Data-data itu juga menunjukkan bahwa serangan udara yang dilancarkan oleh koalisi pimpinan oleh Amerika Serikat dampaknya terbatas terhadap kelompok tersebut.

Firma analisis yang bermarkas di London itu merekam 1.086 serangan ISIS, yang total menyebabkan 2.978 korban sipil dan pemerintah, peningkatan 65,3 persen dalam rata-rata pembunuhan harian yang dilakukan oleh kelompok tersebut dibanding dengan tiga bulan sebelumnya, dan naik 81 persen dibanding tahun sebelumnya.

IHS Jane's Terrorism and Insurgency Centre menggunakan sumber-sumber terbuka untuk menyusun data induk mereka, dan mengatakan bahwa ISIS kemungkinan melancarkan lebih banyak serangan yang tidak dapat diverifikasi.
 
"Serangan udara dan upaya lebih luas koalisi telah membuat kelompok tersebut di bawah tekanan signifikan, tapi tampaknya masih jauh dari cukup melemahkan untuk merebut kembali wilayah, terlebih lagi mengalahkan mereka," ujar pemimpin Terrorism and Insurgency Centre Matthew Henman kepada kantor berita AFP.
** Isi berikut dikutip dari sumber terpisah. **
import Literature.NumberTheory.Automorphic.UnitaryGroupTruncatedTraceClassElliptic
import Literature.NumberTheory.Automorphic.UnitaryGroupKernelClassEllipticFiniteTwo
import Literature.NumberTheory.Automorphic.AdelicUnitaryGroupUnimodularQuasiSplit
import HarnessLib

/-!
# The elliptic terms of Arthur's coarse expansion for `U(J₂)` ARE orbital integrals — unconditionally
# (the `N = 2` twin of ★ `UnitaryGroupTruncatedTraceClassElliptic`)

(Rogawski, *Automorphic Representations of Unitary Groups in Three Variables* (1990), §2.2–§2.3, pp. 13–14, and
p. 98 «Let `G = U(3)`, `U(2)`, or `U(2) × U(1)`»: for an elliptic class `𝔬`,
`J_𝔬(f) = J^T_𝔬(f) = Σ_{γ ∈ 𝔬/∼} vol(G_γ(F)\G_γ(𝔸)) · Φ(γ, f)`; Arthur, *A trace formula for reductive groups I*,
Duke Math. J. 45 (1978), §8; Gelbart (1975), (9.13) and Thm. 9.22 (ii).)

Topic `NumberTheory/Automorphic`; namespace `Literature.NumberTheory.Automorphic.UnitaryGroup`. THEOREMS ONLY
(no definition, no named fact, no instance, no notation, no `sorry`). H-side copy of LAWS 1–5 for the endoscopic
group `H = U(Φ₂) × U(Φ₁)` of the line `Cruxes/H413/Lines/F0_T1InnerFormTraceIdentity.lean` (cell hodgecm-mathlib,
crux H413; census `CENSUS-LAWS-Hside` §3 LAW 4 «ELLIPTIC TERMS ARE ORBITAL INTEGRALS», sibling
`TruncatedTraceClassEllipticTwo`): the accepted ★ `UnitaryGroupTruncatedTraceClassElliptic` is typed for `U(J₃)`;
this file re-types its §2–§3 for `U(J₂)` (★ `quasiSplit F E c 2`; its §1 topological letters
`t2Space_quasiSplitAdelic` ∕ `isClosed_centralizer_quasiSplit` ∕ … are every-`N` and served by name). THE TRUNK
CLOSER at `N = 2`: the every-`N` unfolding ★ `truncatedTraceClass_eq_mul_tsum_covol_mul_orbitalIntegral_of_forall_ne`
(★ `UnitaryGroupKernelClassOrbitalUnfolding`) with BOTH geometric binders discharged for the quasi-split unitary group
in two variables — the cocompactness of the elliptic centralisers (★ `compactSpace_centralizer_quotient_of_forall_cl_ne_two`,
with unimodularity ★ `isMulRightInvariant_centralizer_of_forall_cl_ne_two`) and the finiteness
`∫ Σ_{γ∈𝔬} |f(x γ x⁻¹)| dμ < ∞` (★ `lintegral_conjTsum_fiber_enorm_lt_top_two`) — so that for a test function `f`,
an automorphic measure `μ`, ANY two-sided Haar measure `ν` of `G(𝔸_F)` and ANY Haar measures `ν_s` of the
centralisers, and every class `𝔬 = cl⁻¹{i}` of a conjugation-invariant class map missing the rational Borel `B(F)`,

  `J^T_𝔬(f) = c_μ · Σ'_{s ⊆ 𝔬} vol(G_{γ_s}(F)\G_{γ_s}(𝔸_F)) · Φ_{ν/ν_s}(γ_s, f)`   for every `T`,

`c_μ = unfoldingConstant G(F) count μ ν` (Weil's constant of `μ`). Names suffixed `_two`; no `c * c = 1` binder.

* `isInvInvariant_centralizer_of_forall_cl_ne_two` — Haar measures of elliptic centralisers of `U(J₂)` are
  inversion invariant;
* `truncatedTraceClass_eq_mul_tsum_covol_mul_orbitalIntegral_of_isQuasiSplitTest_two` — any quadratic `E/F`,
  `G(𝔸_F)` unimodular as an instance binder on `ν`;
* **`truncatedTraceClass_eq_mul_tsum_covol_mul_orbitalIntegral_cm_two`** — the CM pair `(L⁺, L, complexConj)`:
  no hypothesis beyond the letters (`U(J₂)(𝔸_{L⁺})` is unimodular, ★ `isMulRightInvariant_quasiSplit_cm_two`).

## References
* J. D. Rogawski, *Automorphic Representations of Unitary Groups in Three Variables*, Ann. of Math. Stud.
  123 (1990), §2.2–§2.3 (pp. 13–14), §7.3 (p. 98) [Rogawski1990].
* J. Arthur, *A trace formula for reductive groups I*, Duke Math. J. 45 (1978), §8 [Arthur1978TraceFormulaI].
* S. Gelbart, *Automorphic forms on adele groups*, Ann. of Math. Stud. 83 (1975), (9.13), Thm. 9.22 (ii),
  Remark 9.23 [Gelbart1975].
-/

set_option autoImplicit false

noncomputable section

open MeasureTheory Measure NumberField IsDedekindDomain Set Topology
open Literature.MeasureTheory.Group
open scoped NNReal ENNReal Pointwise

namespace Literature.NumberTheory.Automorphic

namespace UnitaryGroup

variable {F E : Type} [Field F] [NumberField F] [Field E] [NumberField E] [Algebra F E]
  {c : E ≃ₐ[F] E} {ι : Type*}

/-! ## §1 Inversion invariance on the elliptic centralisers of `U(J₂)` -/

section Measure

variable [MeasurableSpace (quasiSplit F E c 2).Adelic] [BorelSpace (quasiSplit F E c 2).Adelic]

/-- **Haar measures of elliptic centralisers are inversion invariant** (`G = U(J₂)` quasi-split): for a
conjugation-invariant class map `cl`, a class `i` missing `B(F)` and `γ` of class `i`, every Haar measure `ν_Z` of
`G_γ(𝔸_F)` satisfies `ν_Z(A⁻¹) = ν_Z(A)` — `G_γ(𝔸_F)` is unimodular (★ `isMulRightInvariant_centralizer_of_forall_cl_ne_two`,
reduction theory) and a two-sided Haar measure of a second countable locally compact group is inversion invariant
(★ `isInvInvariant_of_isMulRightInvariant`). This is the last analytic binder of the Weil quotient `ν/ν_Z` carrying the
orbital integral at `γ`. [cite: Rogawski1990, §2.2 (p. 13)] -/
theorem isInvInvariant_centralizer_of_forall_cl_ne_two
    {cl : (quasiSplit F E c 2).arithmeticSubgroup → ι} (hcl : IsConjInvariant cl) {i : ι}
    (hi : ∀ β : arithmeticBorel F E c 2, cl β ≠ i) {γ : (quasiSplit F E c 2).arithmeticSubgroup}
    (hγi : cl γ = i)
    (νZ : Measure ↥(Subgroup.centralizer ({(γ : (quasiSplit F E c 2).Adelic)} : Set (quasiSplit F E c 2).Adelic)))
    [νZ.IsHaarMeasure] : νZ.IsInvInvariant := by
  haveI := t2Space_quasiSplitAdelic (F := F) (E := E) (c := c) (N := 2)
  haveI := locallyCompactSpace_quasiSplitAdelic (F := F) (E := E) (c := c) (N := 2)
  haveI := secondCountableTopology_quasiSplitAdelic (F := F) (E := E) (c := c) (N := 2)
  haveI : LocallyCompactSpace ↥(Subgroup.centralizer ({(γ : (quasiSplit F E c 2).Adelic)} :
      Set (quasiSplit F E c 2).Adelic)) :=
    (isClosed_centralizer_quasiSplit (γ : (quasiSplit F E c 2).Adelic)).isClosedEmbedding_subtypeVal.locallyCompactSpace
  haveI : SecondCountableTopology ↥(Subgroup.centralizer ({(γ : (quasiSplit F E c 2).Adelic)} :
      Set (quasiSplit F E c 2).Adelic)) := TopologicalSpace.Subtype.secondCountableTopology _
  haveI := isMulRightInvariant_centralizer_of_forall_cl_ne_two hcl hi hγi νZ
  exact isInvInvariant_of_isMulRightInvariant νZ

/-! ## §2 The closer for a quadratic `E/F`: `J^T_𝔬(f) = c_μ · Σ_{s ⊆ 𝔬} covol_s · Φ_{ν/ν_s}(γ_s, f)` -/

/-- **THE ELLIPTIC TERMS ARE ORBITAL INTEGRALS — `U(J₂)` of a quadratic `E/F`, geometric binders discharged.** Let `cl` be a conjugation-invariant class map on `G(F)`, `i` a class with `cl β ≠ i` for all
`β ∈ B(F)`, `μ` an automorphic measure, `ν` a two-sided Haar measure of `G(𝔸_F)`, `rep` a section of the conjugacy
classes of `G(F)`, `ν_s` ANY Haar measures of the centralisers `G_{γ_s}(𝔸_F)` (`γ_s = rep s`, `s ⊆ 𝔬 = cl⁻¹{i}`),
`f` a test function. Then for every `ν₀`, `𝓕`, `T`: `[g] ↦ k^T_𝔬(g⁻¹, g⁻¹)` is `μ`-integrable and
`J^T_𝔬(f) = c_μ · Σ'_{s ⊆ 𝔬} vol(G_{γ_s}(F)\G_{γ_s}(𝔸_F)) · Φ_{ν/ν_s}(γ_s, f)`. The per-class compactness is ★
`compactSpace_centralizer_quotient_of_forall_cl_ne_two`, the two-sidedness / inversion invariance of `ν_s` are ★
`isMulRightInvariant_centralizer_of_forall_cl_ne_two` / `isInvInvariant_centralizer_of_forall_cl_ne_two`, the finiteness
is ★ `lintegral_conjTsum_fiber_enorm_lt_top_two`, the counting Haar measures and the unfolding are the every-`N` ★
`truncatedTraceClass_eq_mul_tsum_covol_mul_orbitalIntegral_of_forall_ne` (★ `UnitaryGroupKernelClassOrbitalUnfolding`).
[cite: Rogawski1990, §2.2 (p. 13)] [cite: Arthur1978TraceFormulaI, §8] [cite: Gelbart1975, (9.13) and Thm. 9.22 (ii)] -/
theorem truncatedTraceClass_eq_mul_tsum_covol_mul_orbitalIntegral_of_isQuasiSplitTest_two
    [MeasurableSpace (adelicUnipotent F E c 2)]
    [∀ γ : (quasiSplit F E c 2).Adelic, MeasurableSpace ((quasiSplit F E c 2).Adelic ⧸
      Subgroup.centralizer ({γ} : Set (quasiSplit F E c 2).Adelic))]
    [∀ γ : (quasiSplit F E c 2).Adelic, BorelSpace ((quasiSplit F E c 2).Adelic ⧸
      Subgroup.centralizer ({γ} : Set (quasiSplit F E c 2).Adelic))]
    [∀ γ : (quasiSplit F E c 2).Adelic, MeasurableSpace (↥(Subgroup.centralizer ({γ} : Set (quasiSplit F E c 2).Adelic)) ⧸
      ((quasiSplit F E c 2).quotientSubgroup ⊓ Subgroup.centralizer ({γ} : Set (quasiSplit F E c 2).Adelic)).subgroupOf
        (Subgroup.centralizer ({γ} : Set (quasiSplit F E c 2).Adelic)))]
    [∀ γ : (quasiSplit F E c 2).Adelic, BorelSpace (↥(Subgroup.centralizer ({γ} : Set (quasiSplit F E c 2).Adelic)) ⧸
      ((quasiSplit F E c 2).quotientSubgroup ⊓ Subgroup.centralizer ({γ} : Set (quasiSplit F E c 2).Adelic)).subgroupOf
        (Subgroup.centralizer ({γ} : Set (quasiSplit F E c 2).Adelic)))]
    (μ : Measure (quasiSplit F E c 2).automorphicQuotient) [(quasiSplit F E c 2).IsAutomorphicMeasure μ]
    (ν : Measure (quasiSplit F E c 2).Adelic) [IsHaarMeasure ν] [ν.IsMulRightInvariant]
    {cl : (quasiSplit F E c 2).arithmeticSubgroup → ι} (hcl : IsConjInvariant cl) (i : ι)
    (rep : ConjClasses (quasiSplit F E c 2).arithmeticSubgroup → (quasiSplit F E c 2).arithmeticSubgroup)
    (hrep : ∀ s, ConjClasses.mk (rep s) = s)
    (νC : ∀ s : {s : ConjClasses (quasiSplit F E c 2).arithmeticSubgroup // cl (rep s) = i},
      Measure ↥(Subgroup.centralizer ({((rep s.1 : (quasiSplit F E c 2).arithmeticSubgroup) : (quasiSplit F E c 2).Adelic)} :
        Set (quasiSplit F E c 2).Adelic)))
    [∀ s, IsHaarMeasure (νC s)]
    (hi : ∀ β : arithmeticBorel F E c 2, cl β ≠ i)
    {f : (quasiSplit F E c 2).Adelic → ℂ} (hf : IsQuasiSplitTest F E c 2 f)
    (ν₀ : Measure (adelicUnipotent F E c 2)) (𝓕 : Set (adelicUnipotent F E c 2)) (T : ℝ≥0) :
    haveI := t2Space_quasiSplitAdelic (F := F) (E := E) (c := c) (N := 2)
    haveI := locallyCompactSpace_quasiSplitAdelic (F := F) (E := E) (c := c) (N := 2)
    haveI := secondCountableTopology_quasiSplitAdelic (F := F) (E := E) (c := c) (N := 2)
    haveI : IsClosed (((quasiSplit F E c 2).quotientSubgroup : Set (quasiSplit F E c 2).Adelic)) :=
      isClosed_quotientSubgroup_quasiSplit
    haveI : ∀ γ : (quasiSplit F E c 2).Adelic, IsClosed ((Subgroup.centralizer ({γ} : Set (quasiSplit F E c 2).Adelic) :
        Subgroup (quasiSplit F E c 2).Adelic) : Set (quasiSplit F E c 2).Adelic) := isClosed_centralizer_quasiSplit
    haveI : ∀ γ : (quasiSplit F E c 2).Adelic, (count : Measure ↥(((quasiSplit F E c 2).quotientSubgroup ⊓
        Subgroup.centralizer ({γ} : Set (quasiSplit F E c 2).Adelic)).subgroupOf
          (Subgroup.centralizer ({γ} : Set (quasiSplit F E c 2).Adelic)))).IsHaarMeasure :=
      isHaarMeasure_count_inf_centralizer_subgroupOf_quasiSplit
    haveI : (count : Measure (quasiSplit F E c 2).quotientSubgroup).IsHaarMeasure :=
      isHaarMeasure_count_quotientSubgroup_quasiSplit
    haveI : ∀ s : {s : ConjClasses (quasiSplit F E c 2).arithmeticSubgroup // cl (rep s) = i},
        (νC s).IsMulRightInvariant := fun s => isMulRightInvariant_centralizer_of_forall_cl_ne_two hcl hi s.2 (νC s)
    haveI : ∀ s : {s : ConjClasses (quasiSplit F E c 2).arithmeticSubgroup // cl (rep s) = i},
        (νC s).IsInvInvariant := fun s => isInvInvariant_centralizer_of_forall_cl_ne_two hcl hi s.2 (νC s)
    letI := AdelicGroupData.measurableSpaceQuotientForm (quasiSplit F E c 2)
    haveI := AdelicGroupData.borelSpaceQuotientForm (quasiSplit F E c 2)
    haveI := AdelicGroupData.smulInvariantMeasureQuotientForm (quasiSplit F E c 2) μ
    haveI := AdelicGroupData.isFiniteMeasureOnCompactsQuotientForm (quasiSplit F E c 2) μ
    Integrable ((quasiSplit F E c 2).quotFun (truncatedKernelClass ν₀ 𝓕 T cl i f)) μ ∧
    truncatedTraceClass μ ν₀ 𝓕 T cl i f =
      ((unfoldingConstant (quasiSplit F E c 2).quotientSubgroup (count : Measure (quasiSplit F E c 2).quotientSubgroup) μ ν : ℝ) : ℂ) *
        ∑' s : {s : ConjClasses (quasiSplit F E c 2).arithmeticSubgroup // cl (rep s) = i},
          ((quotientMeasure (((quasiSplit F E c 2).quotientSubgroup ⊓ Subgroup.centralizer
              ({((rep s.1 : (quasiSplit F E c 2).arithmeticSubgroup) : (quasiSplit F E c 2).Adelic)} : Set (quasiSplit F E c 2).Adelic)).subgroupOf
              (Subgroup.centralizer ({((rep s.1 : (quasiSplit F E c 2).arithmeticSubgroup) : (quasiSplit F E c 2).Adelic)} : Set (quasiSplit F E c 2).Adelic)))
              count (isClosed_inf_centralizer_subgroupOf_quasiSplit _) (νC s) Set.univ).toReal : ℂ) *
            orbitalIntegral ((rep s.1 : (quasiSplit F E c 2).arithmeticSubgroup) : (quasiSplit F E c 2).Adelic) f
              (quotientMeasure (Subgroup.centralizer ({((rep s.1 : (quasiSplit F E c 2).arithmeticSubgroup) :
                (quasiSplit F E c 2).Adelic)} : Set (quasiSplit F E c 2).Adelic)) (νC s)
                (isClosed_centralizer_quasiSplit _) ν) := by
  -- topology of `G(𝔸_F)`
  haveI := t2Space_quasiSplitAdelic (F := F) (E := E) (c := c) (N := 2)
  haveI := locallyCompactSpace_quasiSplitAdelic (F := F) (E := E) (c := c) (N := 2)
  haveI := secondCountableTopology_quasiSplitAdelic (F := F) (E := E) (c := c) (N := 2)
  -- closedness letters and counting Haar measures (★ `UnitaryGroupKernelClassOrbitalUnfolding` §2)
  haveI hL : IsClosed (((quasiSplit F E c 2).quotientSubgroup : Set (quasiSplit F E c 2).Adelic)) :=
    isClosed_quotientSubgroup_quasiSplit
  haveI hCcl : ∀ γ : (quasiSplit F E c 2).Adelic, IsClosed ((Subgroup.centralizer ({γ} : Set (quasiSplit F E c 2).Adelic) :
      Subgroup (quasiSplit F E c 2).Adelic) : Set (quasiSplit F E c 2).Adelic) := isClosed_centralizer_quasiSplit
  haveI : ∀ γ : (quasiSplit F E c 2).Adelic, (count : Measure ↥(((quasiSplit F E c 2).quotientSubgroup ⊓
      Subgroup.centralizer ({γ} : Set (quasiSplit F E c 2).Adelic)).subgroupOf
        (Subgroup.centralizer ({γ} : Set (quasiSplit F E c 2).Adelic)))).IsHaarMeasure :=
    isHaarMeasure_count_inf_centralizer_subgroupOf_quasiSplit
  haveI : (count : Measure (quasiSplit F E c 2).quotientSubgroup).IsHaarMeasure :=
    isHaarMeasure_count_quotientSubgroup_quasiSplit
  -- the elliptic centralisers: unimodular, inversion invariant, cocompact (★ `UnitaryGroupEllipticCentralizerCompactTwo`)
  haveI : ∀ s : {s : ConjClasses (quasiSplit F E c 2).arithmeticSubgroup // cl (rep s) = i},
      (νC s).IsMulRightInvariant := fun s =>
    isMulRightInvariant_centralizer_of_forall_cl_ne_two hcl hi s.2 (νC s)
  haveI : ∀ s : {s : ConjClasses (quasiSplit F E c 2).arithmeticSubgroup // cl (rep s) = i},
      (νC s).IsInvInvariant := fun s =>
    isInvInvariant_centralizer_of_forall_cl_ne_two hcl hi s.2 (νC s)
  haveI : ∀ s : {s : ConjClasses (quasiSplit F E c 2).arithmeticSubgroup // cl (rep s) = i},
      CompactSpace (↥(Subgroup.centralizer ({((rep s.1 : (quasiSplit F E c 2).arithmeticSubgroup) :
        (quasiSplit F E c 2).Adelic)} : Set (quasiSplit F E c 2).Adelic)) ⧸
        ((quasiSplit F E c 2).quotientSubgroup ⊓ Subgroup.centralizer ({((rep s.1 : (quasiSplit F E c 2).arithmeticSubgroup) :
          (quasiSplit F E c 2).Adelic)} : Set (quasiSplit F E c 2).Adelic)).subgroupOf
          (Subgroup.centralizer ({((rep s.1 : (quasiSplit F E c 2).arithmeticSubgroup) : (quasiSplit F E c 2).Adelic)} :
            Set (quasiSplit F E c 2).Adelic))) := fun s =>
    compactSpace_centralizer_quotient_of_forall_cl_ne_two hcl hi s.2
  -- the finiteness (★ `UnitaryGroupKernelClassEllipticFiniteTwo`), for the finite automorphic measure `μ`
  letI := AdelicGroupData.measurableSpaceQuotientForm (quasiSplit F E c 2)
  haveI := AdelicGroupData.isFiniteMeasureQuotientForm (quasiSplit F E c 2) μ
  have hfin : ∫⁻ x, conjTsum (quasiSplit F E c 2).quotientSubgroup
      (((↑) : (quasiSplit F E c 2).arithmeticSubgroup → (quasiSplit F E c 2).Adelic) '' (cl ⁻¹' {i}))
      (conj_mem_image_fiber hcl i) (fun g => (‖f g‖ₑ : ℝ≥0∞)) x ∂μ < ∞ :=
    lintegral_conjTsum_fiber_enorm_lt_top_two hcl (fun β hβ => hi ⟨β, hβ⟩) (conj_mem_image_fiber hcl i)
      hf.continuous' hf.hasCompactSupport' μ
  exact truncatedTraceClass_eq_mul_tsum_covol_mul_orbitalIntegral_of_forall_ne μ ν hcl i rep hrep νC hi
    hf.continuous'.measurable hfin ν₀ 𝓕 T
"Sudah sejak minggu lalu ISIS telah mendapat keuntungan di gubernuran Aleppo karena menyasar kelompok oposisi dan hal tersebut mempunyai kemungkinan untuk berlanjut," ujar Henman tentang peningkatan keterlibatan Rusia di Suriah.

"Kematian warga sipil dalam serangan udara Rusia juga memberi alat proganda yang kuat bagi ISIS," tambahnya.


Kontribusi Boko Haram

Data-data tersebut menunjukkan keterlibatan kelompok militan brutal Nigeria, Boko Haram, yang mendeklarasikan persekutuannya dengan ISIS pada Maret.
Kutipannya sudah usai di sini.